- [EXERCISE DIRECTIONS]:
Each line from the start of the entries through the line that contains "the threshold from" should be output exactly, please.

Stored entries:
import Summits.AnomalousDissipation.AnomalousDissipation.Theorems.SawtoothPulseCascadeK1LocalisedCascadePhaseTwoStartBoxStrip
import Summits.AnomalousDissipation.AnomalousDissipation.Theorems.SawtoothPulseCascadeK1LocalisedCascadePhaseTwoStartBoxSeries20
import Mathlib.Analysis.Real.Pi.Bounds

/-!
# K1loc, line `Spectral` / thin start — helper: PHASE-TWO START BOX VI — `S_1(20) ≤ 8/625` and the start box at strip `20`

Helper file of the prover lane on the crux `K1LocalisedCascade` (stmt-AnomalousDissipation-19491), route `SawtoothPulseCascade`
(glue seat; start box of record `StartBoxTwo`; arbiter A23-13 (1): `E_2 ≤ 0.05` with first-order corner-trace dischargers).
Twin of `…PhaseTwoStartBox` with the `a₁`-strip widened from `12` to `20`, the threshold from which every `a₁`-fibre has its
H-lobe above the low-fibre window `K′ = 130` (sizing memo `CT-PHASE1-SIZING-k1locp3g4.md`): the fibres `12 ≤ |k₀| < 20`
(truth `0.0015`, three quarters of the phase-1 T-H junk) are absorbed into the strip instead of a separate annulus file.
* `strip20_const_le`, **`phaseOne_strip20_le`**: `γ = 8`, `N₀ = 1`, `0 < δ₀ ≤ 2⁻³⁰` ⇒ `Σ'[|k₀| < 20]‖𝓕a₁‖² ≤ 8/625 = 0.0128`
  (series `31/10000` of `…PhaseTwoStartBoxSeries20`; truth `0.0091`).
* **`phaseTwo_start_le_of_strip`**: the box with the strip bound itself as a hypothesis (any threshold `K`, any constant `c`):
  (hK) `Σ'[|k₀| < K]‖𝓕a₁‖² ≤ c`, (hT) `Σ'[|k₁| < K′]‖𝓕b₁‖² ≤ Σ'[|k₀| < K]‖𝓕a₁‖² + j_H`, (hS), (hO) as in `phaseTwo_start_le`
  ⇒ `S_2(800) + O_2(800) ≤ c + j_H + j_V + j_O`; instance **`phaseTwo_start20_le`** (`K = 20`, `c = 8/625`).
No definitions; nothing about the crux at `δ₀ = ¼`. [cite: Grafakos2014, Prop. 3.1.2 (5) and Prop. 3.2.7 (3)] [problem: turb]
-/

-- `Summit.<Summit>.<Problem>`: single-conjunct summit, the duplicate namespace segment is deliberate.
set_option linter.dupNamespace false

noncomputable section

namespace Summit.AnomalousDissipation.AnomalousDissipation.Theorems.SawtoothPulseCascade.K1Start

open MeasureTheory Set Filter Topology UnitAddTorus Function Complex AddCircle
open scoped Real
open Literature.Analysis Literature.Analysis.FunctionSpaces Literature.Analysis.FunctionSpaces.Torus Literature.Analysis.FluidPDE
open Literature.Analysis.FluidPDE.ShearStage
open Literature.Analysis.FluidPDE.SawtoothCascade Literature.Analysis.FluidPDE.SawtoothCascade.CascadeParams

/-! ## §1 The numeric value of the strip bound -/

/-- `(16/(63π) + 2⁻²⁵)² + (2⁻²⁵)²/2 + (√(2·31/10000) + 2⁻²⁵)² ≤ 8/625` (`π > 3.1415`). [folklore] -/
theorem strip20_const_le :
    (16 / (63 * π) + (2 : ℝ)⁻¹ ^ 25) ^ 2 + ((2 : ℝ)⁻¹ ^ 25) ^ 2 / 2 + (Real.sqrt (2 * (31 / 10000)) + (2 : ℝ)⁻¹ ^ 25) ^ 2 ≤
      8 / 625 := by
  have hπ : 3.1415 < π := Real.pi_gt_d4
  have hπ0 : 0 < π := Real.pi_pos
  -- `16/(63π) ≤ 0.080856`
  have h1 : 16 / (63 * π) ≤ 0.080856 := by
    rw [div_le_iff₀ (by positivity)]; nlinarith
  have h10 : 0 ≤ 16 / (63 * π) := by positivity
  -- `√(62/10000) ≤ 0.078741`
  have h2 : Real.sqrt (2 * (31 / 10000)) ≤ 0.078741 := by
    rw [Real.sqrt_le_left (by norm_num)]; norm_num
  have h20 : 0 ≤ Real.sqrt (2 * (31 / 10000)) := Real.sqrt_nonneg _
  have hε : ((2 : ℝ)⁻¹ ^ 25) ≤ 0.0000001 := by norm_num
  have hε0 : (0 : ℝ) ≤ (2 : ℝ)⁻¹ ^ 25 := by positivity
  have hA : (16 / (63 * π) + (2 : ℝ)⁻¹ ^ 25) ^ 2 ≤ (0.080856 + 0.0000001) ^ 2 :=
    pow_le_pow_left₀ (by positivity) (add_le_add h1 hε) 2
  have hB : (Real.sqrt (2 * (31 / 10000)) + (2 : ℝ)⁻¹ ^ 25) ^ 2 ≤ (0.078741 + 0.0000001) ^ 2 :=
    pow_le_pow_left₀ (by positivity) (add_le_add h2 hε) 2
  have hC : ((2 : ℝ)⁻¹ ^ 25) ^ 2 / 2 ≤ (0.0000001 : ℝ) ^ 2 / 2 :=
    div_le_div_of_nonneg_right (pow_le_pow_left₀ hε0 hε 2) (by norm_num)
  have : (0.080856 + 0.0000001 : ℝ) ^ 2 + (0.0000001 : ℝ) ^ 2 / 2 + (0.078741 + 0.0000001) ^ 2 ≤ 8 / 625 := by norm_num
  linarith

section Cascade

variable (P : CascadeParams)

/-- **THE STRIP OF `a₁` AT `K = 20`, CERTIFIED**: `γ = 8`, `N₀ = 1`, `0 < δ₀ ≤ 2⁻³⁰` ⇒ `Σ'[|k₀| < 20]‖𝓕a₁‖² ≤ 8/625`
(`= 0.0256·‖datum‖²`; truth `0.0182·‖datum‖²`). [cite: Grafakos2014, Prop. 3.1.2 (5) and Prop. 3.2.7 (3)] -/
theorem phaseOne_strip20_le (hγ : P.γ = 8) (hN₀ : P.N₀ = 1) (hδ₀ : 0 < P.δ₀) (hδ₀' : P.δ₀ ≤ (2 : ℝ)⁻¹ ^ 30) (hd : 0 < P.d)
    (a b : ℕ → UnitAddTorus (Fin 2) → ℝ) (h0 : a 0 = datum)
    (hb : b 0 = a 0 ∘ shearMap 0 1 (amp ⟨P.U 0, P.U_periodic 0, P.contDiff_U (P.δ_pos hδ₀ hd 0)⟩ P.γ))
    (hab : a 1 = b 0 ∘ shearMap 1 0 (amp ⟨P.U 0, P.U_periodic 0, P.contDiff_U (P.δ_pos hδ₀ hd 0)⟩ P.γ)) :
    ∑' k : Fin 2 → ℤ, (if |k 0| < ((20 : ℕ) : ℤ) then (1 : ℝ) else 0) * ‖mFourierCoeff (fun x => (a 1 x : ℂ)) k‖ ^ 2 ≤
      8 / 625 := by
  have h := phaseOne_strip_le_of_series P hγ hN₀ hδ₀ hδ₀' hd a b h0 hb hab 20 (B := 31 / 10000)
    (fun ε hε0 hε T => sum_strip20_series_le hε0 hε T)
  exact h.trans strip20_const_le

/-! ## §2 The start box, strip bound as a hypothesis; the instance at `K = 20` -/

/-- **THE PHASE-TWO START BOX WITH THE STRIP AS A HYPOTHESIS**: for any strip threshold `K`, any constant `c` with
(hK) `Σ'[|k₀| < K]‖𝓕a₁‖² ≤ c`, and the three phase-1 half-step hypotheses (hT) (low fibres `|k₁| < K′` of `b₁` from the strip up to
`j_H`), (hS) (strip `|k₀| < 800` of `a₂` from those fibres up to `j_V`), (hO) (off-cone class of `a₂` at `800`, slope `(1,4)`,
at most `j_O`): `S_2(800) + O_2(800) ≤ c + j_H + j_V + j_O`. [cite: Grafakos2014, Prop. 3.2.7 (3)] -/
theorem phaseTwo_start_le_of_strip (a b : ℕ → UnitAddTorus (Fin 2) → ℝ) (K K' : ℕ) {c jH jV jO : ℝ}
    (hK : ∑' k : Fin 2 → ℤ, (if |k 0| < (K : ℤ) then (1 : ℝ) else 0) * ‖mFourierCoeff (fun x => (a 1 x : ℂ)) k‖ ^ 2 ≤ c)
    (hT : ∑' k : Fin 2 → ℤ, (if |k 1| < (K' : ℤ) then (1 : ℝ) else 0) * ‖mFourierCoeff (fun x => (b 1 x : ℂ)) k‖ ^ 2 ≤
      ∑' k : Fin 2 → ℤ, (if |k 0| < (K : ℤ) then (1 : ℝ) else 0) * ‖mFourierCoeff (fun x => (a 1 x : ℂ)) k‖ ^ 2 + jH)
    (hS : ∑' k : Fin 2 → ℤ, (if |k 0| < ((800 : ℕ) : ℤ) then (1 : ℝ) else 0) * ‖mFourierCoeff (fun x => (a 2 x : ℂ)) k‖ ^ 2 ≤
      ∑' k : Fin 2 → ℤ, (if |k 1| < (K' : ℤ) then (1 : ℝ) else 0) * ‖mFourierCoeff (fun x => (b 1 x : ℂ)) k‖ ^ 2 + jV)
    (hO : ∑' k : Fin 2 → ℤ, (if ((800 : ℕ) : ℤ) ≤ |k 0| ∧ ((1 : ℕ) : ℤ) * |k 0| ≤ ((4 : ℕ) : ℤ) * |k 1| then (1 : ℝ) else 0) *
      ‖mFourierCoeff (fun x => (a 2 x : ℂ)) k‖ ^ 2 ≤ jO) :
    ∑' k : Fin 2 → ℤ, (if |k 0| < ((800 : ℕ) : ℤ) then (1 : ℝ) else 0) * ‖mFourierCoeff (fun x => (a 2 x : ℂ)) k‖ ^ 2 +
        ∑' k : Fin 2 → ℤ, (if ((800 : ℕ) : ℤ) ≤ |k 0| ∧ ((1 : ℕ) : ℤ) * |k 0| ≤ ((4 : ℕ) : ℤ) * |k 1| then (1 : ℝ) else 0) *
          ‖mFourierCoeff (fun x => (a 2 x : ℂ)) k‖ ^ 2 ≤
      c + jH + jV + jO := by
  set X := ∑' k : Fin 2 → ℤ, (if |k 0| < ((800 : ℕ) : ℤ) then (1 : ℝ) else 0) * ‖mFourierCoeff (fun x => (a 2 x : ℂ)) k‖ ^ 2
    with hX
  set Y := ∑' k : Fin 2 → ℤ, (if ((800 : ℕ) : ℤ) ≤ |k 0| ∧ ((1 : ℕ) : ℤ) * |k 0| ≤ ((4 : ℕ) : ℤ) * |k 1| then (1 : ℝ) else 0) *
      ‖mFourierCoeff (fun x => (a 2 x : ℂ)) k‖ ^ 2 with hY
  set T := ∑' k : Fin 2 → ℤ, (if |k 1| < (K' : ℤ) then (1 : ℝ) else 0) * ‖mFourierCoeff (fun x => (b 1 x : ℂ)) k‖ ^ 2 with hT'
  set S := ∑' k : Fin 2 → ℤ, (if |k 0| < (K : ℤ) then (1 : ℝ) else 0) * ‖mFourierCoeff (fun x => (a 1 x : ℂ)) k‖ ^ 2
    with hS'
  have e1 : X + Y ≤ (T + jV) + jO := add_le_add hS hO
  linarith

/-- **THE PHASE-TWO START BOX AT STRIP `20`** (`StartBoxTwo`, `K_2 = 800`, A23-13 (1)): `γ = 8`, `N₀ = 1`, `0 < δ₀ ≤ 2⁻³⁰`,
(hT)/(hS)/(hO) the phase-1 half-step hypotheses with the `a₁`-strip at `|k₀| < 20` ⇒
`S_2(800) + O_2(800) ≤ 8/625 + j_H + j_V + j_O` (truths: `S_1(20) = 0.0091`, `j_H ≈ 3.5·10⁻⁴`, `j_V ≈ 4·10⁻⁵`, `j_O ≈ 6·10⁻⁵`).
[cite: Grafakos2014, Prop. 3.1.2 (5) and Prop. 3.2.7 (3)] -/
theorem phaseTwo_start20_le (hγ : P.γ = 8) (hN₀ : P.N₀ = 1) (hδ₀ : 0 < P.δ₀) (hδ₀' : P.δ₀ ≤ (2 : ℝ)⁻¹ ^ 30) (hd : 0 < P.d)
    (a b : ℕ → UnitAddTorus (Fin 2) → ℝ) (h0 : a 0 = datum)
    (hb : ∀ j, b j = a j ∘ shearMap 0 1 (amp ⟨P.U j, P.U_periodic j, P.contDiff_U (P.δ_pos hδ₀ hd j)⟩ P.γ))
    (hab : ∀ j, a (j + 1) = b j ∘ shearMap 1 0 (amp ⟨P.U j, P.U_periodic j, P.contDiff_U (P.δ_pos hδ₀ hd j)⟩ P.γ))
    (K' : ℕ) {jH jV jO : ℝ}
    (hT : ∑' k : Fin 2 → ℤ, (if |k 1| < (K' : ℤ) then (1 : ℝ) else 0) * ‖mFourierCoeff (fun x => (b 1 x : ℂ)) k‖ ^ 2 ≤
      ∑' k : Fin 2 → ℤ, (if |k 0| < ((20 : ℕ) : ℤ) then (1 : ℝ) else 0) * ‖mFourierCoeff (fun x => (a 1 x : ℂ)) k‖ ^ 2 + jH)
    (hS : ∑' k : Fin 2 → ℤ, (if |k 0| < ((800 : ℕ) : ℤ) then (1 : ℝ) else 0) * ‖mFourierCoeff (fun x => (a 2 x : ℂ)) k‖ ^ 2 ≤
      ∑' k : Fin 2 → ℤ, (if |k 1| < (K' : ℤ) then (1 : ℝ) else 0) * ‖mFourierCoeff (fun x => (b 1 x : ℂ)) k‖ ^ 2 + jV)
    (hO : ∑' k : Fin 2 → ℤ, (if ((800 : ℕ) : ℤ) ≤ |k 0| ∧ ((1 : ℕ) : ℤ) * |k 0| ≤ ((4 : ℕ) : ℤ) * |k 1| then (1 : ℝ) else 0) *
      ‖mFourierCoeff (fun x => (a 2 x : ℂ)) k‖ ^ 2 ≤ jO) :
    ∑' k : Fin 2 → ℤ, (if |k 0| < ((800 : ℕ) : ℤ) then (1 : ℝ) else 0) * ‖mFourierCoeff (fun x => (a 2 x : ℂ)) k‖ ^ 2 +
        ∑' k : Fin 2 → ℤ, (if ((800 : ℕ) : ℤ) ≤ |k 0| ∧ ((1 : ℕ) : ℤ) * |k 0| ≤ ((4 : ℕ) : ℤ) * |k 1| then (1 : ℝ) else 0) *
          ‖mFourierCoeff (fun x => (a 2 x : ℂ)) k‖ ^ 2 ≤
      8 / 625 + jH + jV + jO :=
  phaseTwo_start_le_of_strip a b 20 K' (phaseOne_strip20_le P hγ hN₀ hδ₀ hδ₀' hd a b h0 (hb 0) (hab 0)) hT hS hO

end Cascade

end Summit.AnomalousDissipation.AnomalousDissipation.Theorems.SawtoothPulseCascade.K1Start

- [EXERCISE ANSWER]:
import Summits.AnomalousDissipation.AnomalousDissipation.Theorems.SawtoothPulseCascadeK1LocalisedCascadePhaseTwoStartBoxStrip
import Summits.AnomalousDissipation.AnomalousDissipation.Theorems.SawtoothPulseCascadeK1LocalisedCascadePhaseTwoStartBoxSeries20
import Mathlib.Analysis.Real.Pi.Bounds

/-!
# K1loc, line `Spectral` / thin start — helper: PHASE-TWO START BOX VI — `S_1(20) ≤ 8/625` and the start box at strip `20`

Helper file of the prover lane on the crux `K1LocalisedCascade` (stmt-AnomalousDissipation-19491), route `SawtoothPulseCascade`
(glue seat; start box of record `StartBoxTwo`; arbiter A23-13 (1): `E_2 ≤ 0.05` with first-order corner-trace dischargers).
Twin of `…PhaseTwoStartBox` with the `a₁`-strip widened from `12` to `20`, the threshold from which every `a₁`-fibre has its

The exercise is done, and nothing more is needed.